Evaluation of a needle disinfectant technique to reduce infection-related hospitalisation after transrectal prostate biopsy

BJU Int. 2018 Feb;121(2):232-238. doi: 10.1111/bju.13982. Epub 2017 Sep 3.

Abstract

Objectives: To determine whether a needle disinfectant step during transrectal ultrasonography (TRUS)-guided prostate biopsy is associated with lower rates of infection-related hospitalisation.

Patients and methods: We conducted a retrospective analysis of all TRUS-guided prostate biopsies taken across the Michigan Urological Surgery Improvement Collaborative (MUSIC) from January 2012 to March 2015. Natural variation in technique allowed us to evaluate for differences in infection-related hospitalisations based on whether or not a needle disinfectant technique was used. The disinfectant technique was an intra-procedural step to cleanse the biopsy needle with antibacterial solution after each core was sampled (i.e., 10% formalin or 70% isopropyl alcohol).

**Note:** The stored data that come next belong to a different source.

/-! ### Lifts of lattice configurations -/

/-- The pinned zoom at the lift `j ↦ δ • Y j` of a lattice configuration is `ρ_pin(δ)^m ⟨∏σ_Y⟩`
(`[δ y/δ] = y`). [folklore] -/
theorem rescaledCorrelator_lift_ps {δ : ℝ} (hδ : 0 < δ) {m : ℕ} (Y : Fin m → Site 3) :
    rescaledCorrelator (criticalCorr 3) rhoPin m δ (fun j => (δ • siteVec (Y j) : EuclideanSpace ℝ (Fin 3))) =
      rhoPin δ ^ m * criticalCorr 3 m Y := by
  rw [rescaledCorrelator_apply]
  simp only [latticeApprox_smul_siteVec hδ]

/-- **Registered anchor of this helper file** (`liftZoom_ps`): the pinned zoom at the lift
`j ↦ δ • Y j` of a lattice configuration `Y` is `ρ_pin(δ)^m ⟨∏σ_Y⟩`, explicit-binder form of
`rescaledCorrelator_lift_ps`. [folklore] -/
theorem liftZoom_ps :
    ∀ (δ : ℝ), 0 < δ → ∀ (m : ℕ) (Y : Fin m → Site 3),
      rescaledCorrelator (criticalCorr 3) rhoPin m δ (fun j => δ • siteVec (Y j)) =
        rhoPin δ ^ m * criticalCorr 3 m Y :=
  fun _ hδ _ Y => rescaledCorrelator_lift_ps hδ Y

/-- `‖δ [p/δ] − p‖₂ ≤ 2δ` (each coordinate is off by at most `δ`). [folklore] -/
theorem norm_lift_latticeApprox_sub_le_ps {δ : ℝ} (hδ : 0 < δ) (p : EuclideanSpace ℝ (Fin 3)) :
    ‖(δ • siteVec (latticeApprox δ p) : EuclideanSpace ℝ (Fin 3)) - p‖ ≤ 2 * δ := by
  refine norm_le_two_mul_of_abs_le fun i => ?_
  rw [PiLp.sub_apply, PiLp.smul_apply, siteVec_apply, smul_eq_mul]
  exact abs_mul_latticeApprox_sub_le hδ p i

/-- `‖δ [q/δ] − p‖₂ ≤ 2δ + dist q p`. [folklore] -/
theorem norm_lift_latticeApprox_sub_le'_ps {δ : ℝ} (hδ : 0 < δ) (p q : EuclideanSpace ℝ (Fin 3)) :
    ‖(δ • siteVec (latticeApprox δ q) : EuclideanSpace ℝ (Fin 3)) - p‖ ≤ 2 * δ + dist q p := by
  have h := norm_sub_le ((δ • siteVec (latticeApprox δ q) : EuclideanSpace ℝ (Fin 3)) - q) (p - q)
  rw [sub_sub_sub_cancel_right] at h
  have h1 := norm_lift_latticeApprox_sub_le_ps hδ q
  have h2 : ‖p - q‖ = dist q p := by rw [dist_comm, dist_eq_norm]
  linarith

/-- `rdotZ g (δ y) = δ (g·y)`. [folklore] -/
theorem rdotZ_smul_siteVec_ps (g : Site 3) (δ : ℝ) (y : Site 3) :
    rdotZ g (δ • siteVec y) = δ * zdot g y := by
  simp only [rdotZ, PiLp.smul_apply, siteVec_apply, smul_eq_mul, zdot, Int.cast_add, Int.cast_mul]
  ring

/-- `|δ g·[p/δ] − rdotZ g p| ≤ 4δ` for a cubic direction `g`. [folklore] -/
theorem abs_mul_zdot_latticeApprox_sub_le_ps {g : Site 3} (hg : IsCubicDir g) {δ : ℝ} (hδ : 0 < δ)
    (p : EuclideanSpace ℝ (Fin 3)) : |δ * zdot g (latticeApprox δ p) - rdotZ g p| ≤ 4 * δ := by
  rw [← rdotZ_smul_siteVec_ps]
  refine (abs_rdotZ_sub_le_pa hg _ _).trans ?_
  rw [dist_eq_norm]
  linarith [norm_lift_latticeApprox_sub_le_ps hδ p]

/-- Lattice side condition BELOW the mirror: if `rdotZ g p + κ ≤ T` and `4δ ≤ κ` then
`g·[p/δ] ≤ ⌊T/δ⌋`. [folklore] -/
theorem zdot_latticeApprox_le_floor_ps {g : Site 3} (hg : IsCubicDir g) {δ κ T : ℝ} (hδ : 0 < δ)
    (hκ : 4 * δ ≤ κ) {p : EuclideanSpace ℝ (Fin 3)} (h : rdotZ g p + κ ≤ T) :
    zdot g (latticeApprox δ p) ≤ ⌊T / δ⌋ := by
  have h1 := (abs_le.1 (abs_mul_zdot_latticeApprox_sub_le_ps hg hδ p)).2
  have h2 : T < δ * ((⌊T / δ⌋ : ℤ) + 1 : ℝ) := by
    have := Int.lt_floor_add_one (T / δ)
    rwa [div_lt_iff₀ hδ, mul_comm] at this
  have h3 : δ * (zdot g (latticeApprox δ p) : ℝ) < δ * ((⌊T / δ⌋ : ℤ) + 1 : ℝ) := by linarith
  have h4 : (zdot g (latticeApprox δ p) : ℝ) < (⌊T / δ⌋ : ℤ) + 1 := lt_of_mul_lt_mul_left h3 hδ.le
  have h5 : zdot g (latticeApprox δ p) < ⌊T / δ⌋ + 1 := by exact_mod_cast h4
  omega

/-- Lattice side condition ABOVE the mirror: if `T + κ ≤ rdotZ g p` and `4δ ≤ κ` then
`⌊T/δ⌋ ≤ g·[p/δ]`. [folklore] -/
theorem floor_le_zdot_latticeApprox_ps {g : Site 3} (hg : IsCubicDir g) {δ κ T : ℝ} (hδ : 0 < δ)
    (hκ : 4 * δ ≤ κ) {p : EuclideanSpace ℝ (Fin 3)} (h : T + κ ≤ rdotZ g p) :
    ⌊T / δ⌋ ≤ zdot g (latticeApprox δ p) := by
  have h1 := (abs_le.1 (abs_mul_zdot_latticeApprox_sub_le_ps hg hδ p)).1
  have h2 : δ * ((⌊T / δ⌋ : ℤ) : ℝ) ≤ T := by
    have := Int.floor_le (T / δ)
    rwa [le_div_iff₀ hδ, mul_comm] at this
  have h3 : δ * ((⌊T / δ⌋ : ℤ) : ℝ) ≤ δ * (zdot g (latticeApprox δ p) : ℝ) := by linarith
  exact_mod_cast le_of_mul_le_mul_left h3 hδ

/-- `0 ≤ T − δ⌊T/δ⌋ ≤ δ`, as `|δ⌊T/δ⌋ − T| ≤ δ`. [folklore] -/
theorem abs_mul_floor_sub_le_ps {δ : ℝ} (hδ : 0 < δ) (T : ℝ) : |δ * ((⌊T / δ⌋ : ℤ) : ℝ) - T| ≤ δ := by
  have h1 : δ * ((⌊T / δ⌋ : ℤ) : ℝ) ≤ T := by
    have := Int.floor_le (T / δ)
    rwa [le_div_iff₀ hδ, mul_comm] at this
  have h2 : T < δ * ((⌊T / δ⌋ : ℤ) : ℝ) + δ := by
    have := Int.lt_floor_add_one (T / δ)
    rw [div_lt_iff₀ hδ] at this
    linarith
  rw [abs_le]
  constructor <;> linarith

/-! ### The lattice mirror versus the Euclidean mirror -/

/-- `‖ĝ‖₂ ≤ 2` for a cubic direction. [folklore] -/
theorem norm_siteVec_le_two_ps {g : Site 3} (hg : IsCubicDir g) : ‖siteVec g‖ ≤ 2 := by
  have h := norm_le_two_mul_of_abs_le (w := siteVec g) (b := 1) fun i => by
    rw [siteVec_apply]
    rcases hg.1 i with h | h | h <;> simp [h]
  linarith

After grouping biopsies according to whether or not the procedure included a needle disinfectant step, we compared the rate of infection-related hospitalisations within 30 days of biopsy. Generalised estimating equation models were fit to adjust for potential confounders.

Results: During the evaluated period, 17 954 TRUS-guided prostate biopsies were taken with 5 321 (29.6%) including a disinfectant step. The observed rate of infection-related hospitalisation was lower when a disinfectant technique was used during biopsy (0.60% vs 0.90%; P = 0.04). After accounting for differences between groups the adjusted hospitalisation rate in the disinfectant group was 0.85% vs 1.12% in the no disinfectant group (adjusted odds ratio 0.76, 95% confidence interval 0.50-1.15; P = 0.19).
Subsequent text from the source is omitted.